*Try it*
For each line below that holds "LDHWitness", return the line as it stands.

(Stored data entries)
import Summits.ABC.IUTFork.Cor312Real
import Summits.ABC.IUTFork.LDHWitness
import HarnessLib

/-!
# [IUTchIII] Cor. 3.12 verbatim over the REAL carriers as SCHEMATA (FACT-LIST rows F-2147 `StatementReal`,
# F-2148 `StatementRealDH`): ∀-closures REFUTED, instances INHABITED — at junk SETTINGS with free volume binders

PROOF-ONLY companion (0 `def`, 0 `instance`, 0 notation; the junk c312-7 `Setting`s are built inside the theorem terms) of
the abc-iut cell, block F (seat abc-iut-f-135, gen 8; director-abc g4 ROW SUPPLY `ROWS-LF-0348.tsv` rows 50–51 «decide the
label»; abc-iut-f-130 g7 residual census, «three L-sized»). It imports — never edits — abc-iut-c312-5's `Cor312Real`
(`Cor312.StatementReal` / `Cor312.StatementRealDH`: c312-7's `Cor312.Setting.Statement` specialised to the real carriers
`Real.situation …` / `situationDH …`, with the (i) (a) admissibility predicate `Adm` and the mono-analytic log-volume `logvol`
FREE binders of the signature) and c312-3's `LDHWitness.exists_pilotData_rat` (pilot data over `ℚ`).

* `Cor312.Setting.exists_setting_statement_iff` — over ANY situation `S` of ANY index skeleton whose line-`0` data admit
  the whole packet with log-volume `0`, and any `b : Prop`, there is a c312-7 `Setting` whose `Statement` holds IFF `b`:
  all Frobenioid/strip/monoid slots `Unit`, Kummer images of both pilots `= everything`, hull frame `{everything}` whose
  predicate «admits a holomorphic hull» is `:= b` — if `b` fails no `^{n,∘}𝒰_{j,v_ℚ}` is defined, `−|log(Θ)| = +∞` and the
  first printed clause `−|log(Θ)| ∈ ℝ` fails; if `b` holds both printed quantities are the procession-normalised sum of the
  log-volume of the whole packet, i.e. equal (`exists_setting_not_statement`, `exists_setting_statement`).
* `not_forall_statementReal` / `exists_statementReal` (F-2147) and `not_forall_statementRealDH` / `exists_statementRealDH`
  (F-2148): instantiate at pilot data over `ℚ`, zero `p`-adic logarithm branches, all (Ind1)/(Ind2) slots `univ` (resp. the
  Dupuy–Hilado slots), `Adm := ⊤`, `logvol := 0`, empty (b)/(c) data.

* F-2149 `StatementRealM` (index skeleton = abc-iut-L5-t2's `InitialThetaData`, [IUTchI] Def. 3.1 itself; no closed term of
  that type is junk — none is constructed in the tree): decided PER DATUM — `exists_not_statementRealM D` /
  `exists_statementRealM D` for EVERY `D`; the ∀-closure is thereby refuted modulo `Nonempty (InitialThetaData …)`.

Instance of record at NON-junk volumes (by name, untouched): abc-iut-c312-5's `Thm311.Real.statement_settingDHVolUnit`
(`Cor312SettingDHVolWitness`), a closed setting over `situationDH` with the Dupuy–Hilado volumes at which the statement holds.

HONEST FRAMING: a refuted ∀-closure says only that the verbatim statement is not a theorem of its FREE signature (free
`Adm`/`logvol`/hull frames/Kummer-image glue) — which nobody claims; the row's content is per-datum ([IUTchIII] Cor. 3.12 at
genuine data, the cell's `Cor312AtDatum` / adjudication). Nothing here bears on [IUTchIII] Thm. 3.11 / Cor. 3.12 at genuine
data, on Dupuy–Hilado, and no side is taken on any author. A FACT row is an assumption label on OUR typed statement;
typed ≠ proved. [claim: Mochizuki2012, status: disputed]
-/

noncomputable section

open Set

namespace Summit.ABC.IUTFork

open Literature.IUT.LogVolume Literature.IUT.LogThetaLattice NumberField IsDedekindDomain
open Summit.ABC.IUTFork.Thm311

namespace Cor312.Setting

variable {T : ThetaIndex} (S : Situation T)

/-- **The junk setting, parametrised by the frame predicate «admits a holomorphic hull» `:= b`**, over any situation whose
line-`0` data admit the whole packet with log-volume `0`: all Frobenioid/strip/monoid slots `Unit`, both pilots' Kummer
images `= univ`, hull frame `{univ}`. Its verbatim statement holds IFF `b`: if `b` fails no `^{n,∘}𝒰_{j,v_ℚ}` is defined and
`−|log(Θ)| = +∞`; if `b` holds both printed quantities are the procession-normalised sum of `logvol univ = 0`.
[claim: Mochizuki2012, status: disputed] -/
theorem exists_setting_statement_iff (hAdm : ∀ (j : T.Label) (vQ : T.VQ), (S.D 0).Adm j vQ Set.univ)
    (hvol : ∀ (j : T.Label) (vQ : T.VQ), (S.D 0).logvol j vQ Set.univ = 0) (b : Prop) :
    ∃ P : Setting S, (P.Statement ↔ b) := by
  classical
  -- inhabitants of the index types
  obtain ⟨v₀, -⟩ := T.Vbad_nonempty
  let vQ₀ : T.VQ := T.over v₀
  let i₀ : Fin T.lstar := ⟨0, by have := T.two_le_lstar; omega⟩
  let P : Setting S :=
    { n := 0
      HT := ℤ × ℤ
      LogLink := fun _ _ => Unit
      IsFull := fun _ => True
      lattice :=
        { theater := fun n m => (n, m)
          distinct := fun p q h => by simpa using h
          logLink := fun _ _ => ()
          logLink_full := fun _ _ => trivial }
      Frd := Unit
      IsoF := fun _ _ => Unit
      Ob := fun _ => Unit
      realify := id
      Strip := Unit
      IsoS := fun _ _ => Unit
      M := fun _ _ => Unit
      sig :=
        { FMOD := fun _ => ()
          Fmod := fun _ => ()
          Ffrak := fun _ => ()
          isoModMOD := fun _ => ()
          isoModFrak := fun _ => ()
          isoFrakMOD := fun _ => ()
          CLGP := ()
          Clgp := ()
          FLGP := ()
          Flgp := ()
          Fgau := ()
          isoGauLGP := ()
          isoLGPlgp := ()
          isoCLGPlgp := ()
          embLGP := fun _ _ => ()
          embLgp := fun _ _ => ()
          embLGP_injective := fun a b _ => Subsingleton.elim a b
          embLgp_injective := fun a b _ => Subsingleton.elim a b
          objOfLgp := fun _ => ()
          objOfLGP := fun _ => ()
          objOfFrak := fun _ _ => ()
          objOfMOD := fun _ _ => () }
      split :=
        { Msplit := fun _ _ => ⊤
          exists_gen := fun _ _ => ⟨⟨(), trivial⟩, fun x => ⟨1, 1, 0, one_pos, one_pow 1, Subsingleton.elim _ _⟩⟩ }
      ObΔ := Unit
      N := fun _ _ => Unit
      qData :=
        { q := fun _ _ => ()
          q_gen := fun _ _ => fun x => ⟨1, 1, 0, one_pos, one_pow 1, Subsingleton.elim _ _⟩
          objOf := fun _ => () }
      frame := fun j vQ =>
        { Hul := {Set.univ}
          IsBounded := fun _ => True
          HasHull := fun _ => b
          hul_bounded := fun _ _ => trivial
          bounded_mono := fun _ _ _ _ => trivial
          exists_hul := fun U _ => ⟨Set.univ, Set.mem_singleton _, Set.subset_univ U⟩
          hull_mem := fun U _ _ => by
            rw [Set.mem_singleton_iff, Set.sInter_eq_univ]
            exact fun H hH => Set.mem_singleton_iff.mp hH.1 }
      hul_adm := fun j vQ H hH => by
        rw [Set.mem_singleton_iff] at hH
        subst hH
        exact hAdm j vQ
      thetaRegionOf := fun _ _ _ _ => Set.univ
      qRegionOf := fun _ _ _ => Set.univ
      qRegion_mem := fun _ _ => Set.mem_singleton _
      qSupport_finite := fun j => by
        have h0 : (fun vQ => (S.D 0).logvol j vQ (Set.univ : Set (S.L.Packet j vQ))) = fun _ => 0 :=
          funext fun vQ => hvol j vQ
        rw [h0]
        simp }
  refine ⟨P, ?_⟩
  by_cases hb : b
  · -- every hull is the whole packet, every local contribution is `logvol univ = 0`
    have hhull : ∀ (j : T.Label) (vQ : T.VQ), P.thetaHull j vQ = Set.univ := by
      intro j vQ
      show (P.frame j vQ).hull _ = Set.univ
      unfold HullFrame.hull
      rw [if_pos trivial, Set.sInter_eq_univ]
      exact fun H hH => Set.mem_singleton_iff.mp hH.1
    have hloc : ∀ (i : Fin T.lstar) (vQ : T.VQ), P.thetaLocal (labelSucc i) vQ = ((0 : ℝ) : WithTop ℝ) := by
      intro i vQ
      unfold Setting.thetaLocal
      rw [if_pos ⟨trivial, hb⟩, hhull]
      exact congrArg _ (hvol _ _)
    have hfin : P.ThetaFinite := by
      refine ⟨fun i vQ => by rw [hloc]; exact WithTop.coe_ne_top, fun i => ?_⟩
      have h0 : (fun vQ => (P.thetaLocal (labelSucc i) vQ).untopD 0) = fun _ => 0 := by
        funext vQ; rw [hloc]; rfl
      rw [h0]
      simp
    have hΘ : P.negLogTheta = ((processionNormalized fun _ : Fin T.lstar => (0 : ℝ) : ℝ) : WithTop ℝ) := by
      unfold Setting.negLogTheta
      rw [if_pos hfin]
      congr 1
      congr 1
      funext i
      have h0 : (fun vQ => (P.thetaLocal (labelSucc i) vQ).untopD 0) = fun _ => (0 : ℝ) := by
        funext vQ; rw [hloc]; rfl
      rw [h0, finsum_zero]
    have hQ : P.negLogQ = processionNormalized fun _ : Fin T.lstar => (0 : ℝ) := by
      unfold Setting.negLogQ
      congr 1
      funext i
      have h0 : (fun vQ => P.qLocal (labelSucc i) vQ) = fun _ => (0 : ℝ) := funext fun vQ => hvol _ _
      rw [h0, finsum_zero]
    refine iff_of_true ⟨?_, ?_⟩ hb
    · rw [hΘ]; exact WithTop.coe_ne_top
    · rw [hΘ, hQ]
  · -- `−|log(Θ)| = +∞`: no union of possible images admits its hull
    have hloc : P.thetaLocal (labelSucc i₀) vQ₀ = ⊤ := by
      unfold Setting.thetaLocal
      rw [if_neg]
      exact fun h => hb h.2
    refine iff_of_false (fun hS => hS.1 ?_) hb
    unfold Setting.negLogTheta
    rw [if_neg]
    exact fun hfin => hfin.1 i₀ vQ₀ hloc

*Answer box*
import Summits.ABC.IUTFork.LDHWitness
FREE binders of the signature) and c312-3's `LDHWitness.exists_pilotData_rat` (pilot data over `ℚ`).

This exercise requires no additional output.